[WORK REQUEST] Repeat each entry in the data, exactly.

Records from a data collection:
namespace Summit.BirchSwinnertonDyer.BirchSwinnertonDyer.Theorems.ShaPrimaryTransferSqrtNegTwoTwistDoor1718

/-! ## §1 Reduction at `5`: `#W̃₈(𝔽₅) = 7`, `a₅ = −1`, good ordinary, non-anomalous -/

/-- The tree's integral model of `W₈` is the integer equation `[1, 539, −12, −13629, −43797983]` itself. [cite: SilvermanAEC2009, VIII.8] -/
theorem integralModelInt_W₈ :
    haveI := isGloballyMinimal_model
    integralModelInt (⟨((0 : ℤ) : ℚ), ((2446 : ℤ) : ℚ), ((0 : ℤ) : ℚ), ((-176256 : ℤ) : ℚ), ((-3883272192 : ℤ) : ℚ)⟩ : WeierstrassCurve ℚ) =
      ⟨0, 2446, 0, -176256, -3883272192⟩ := by
  haveI := isGloballyMinimal_model
  exact IntModel.integralModelInt_eq_of_map_eq _ (IntModel.map_mk_int 0 2446 0 (-176256) (-3883272192))

/-- The reduction modulo `5` of the integer model: `y² = x³ + x² + 4x + 3` over `𝔽₅`. [folklore] -/
private theorem map_zmod_five :
    (⟨0, 2446, 0, -176256, -3883272192⟩ : WeierstrassCurve ℤ).map (Int.castRingHom (ZMod 5)) =
      (⟨0, 1, 0, 4, 3⟩ : WeierstrassCurve (ZMod 5)) := by
  ext <;> simp [WeierstrassCurve.map] <;> decide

[SOLUTION BELOW]
namespace Summit.BirchSwinnertonDyer.BirchSwinnertonDyer.Theorems.ShaPrimaryTransferSqrtNegTwoTwistDoor1718

/-! ## §1 Reduction at `5`: `#W̃₈(𝔽₅) = 7`, `a₅ = −1`, good ordinary, non-anomalous -/

/-- The tree's integral model of `W₈` is the integer equation `[1, 539, −12, −13629, −43797983]` itself. [cite: SilvermanAEC2009, VIII.8] -/
theorem integralModelInt_W₈ :
    haveI := isGloballyMinimal_model
    integralModelInt (⟨((0 : ℤ) : ℚ), ((2446 : ℤ) : ℚ), ((0 : ℤ) : ℚ), ((-176256 : ℤ) : ℚ), ((-3883272192 : ℤ) : ℚ)⟩ : WeierstrassCurve ℚ) =
      ⟨0, 2446, 0, -176256, -3883272192⟩ := by
  haveI := isGloballyMinimal_model
  exact IntModel.integralModelInt_eq_of_map_eq _ (IntModel.map_mk_int 0 2446 0 (-176256) (-3883272192))

/-- The reduction modulo `5` of the integer model: `y² = x³ + x² + 4x + 3` over `𝔽₅`. [folklore] -/
private theorem map_zmod_five :
    (⟨0, 2446, 0, -176256, -3883272192⟩ : WeierstrassCurve ℤ).map (Int.castRingHom (ZMod 5)) =
      (⟨0, 1, 0, 4, 3⟩ : WeierstrassCurve (ZMod 5)) := by
  ext <;> simp [WeierstrassCurve.map] <;> decide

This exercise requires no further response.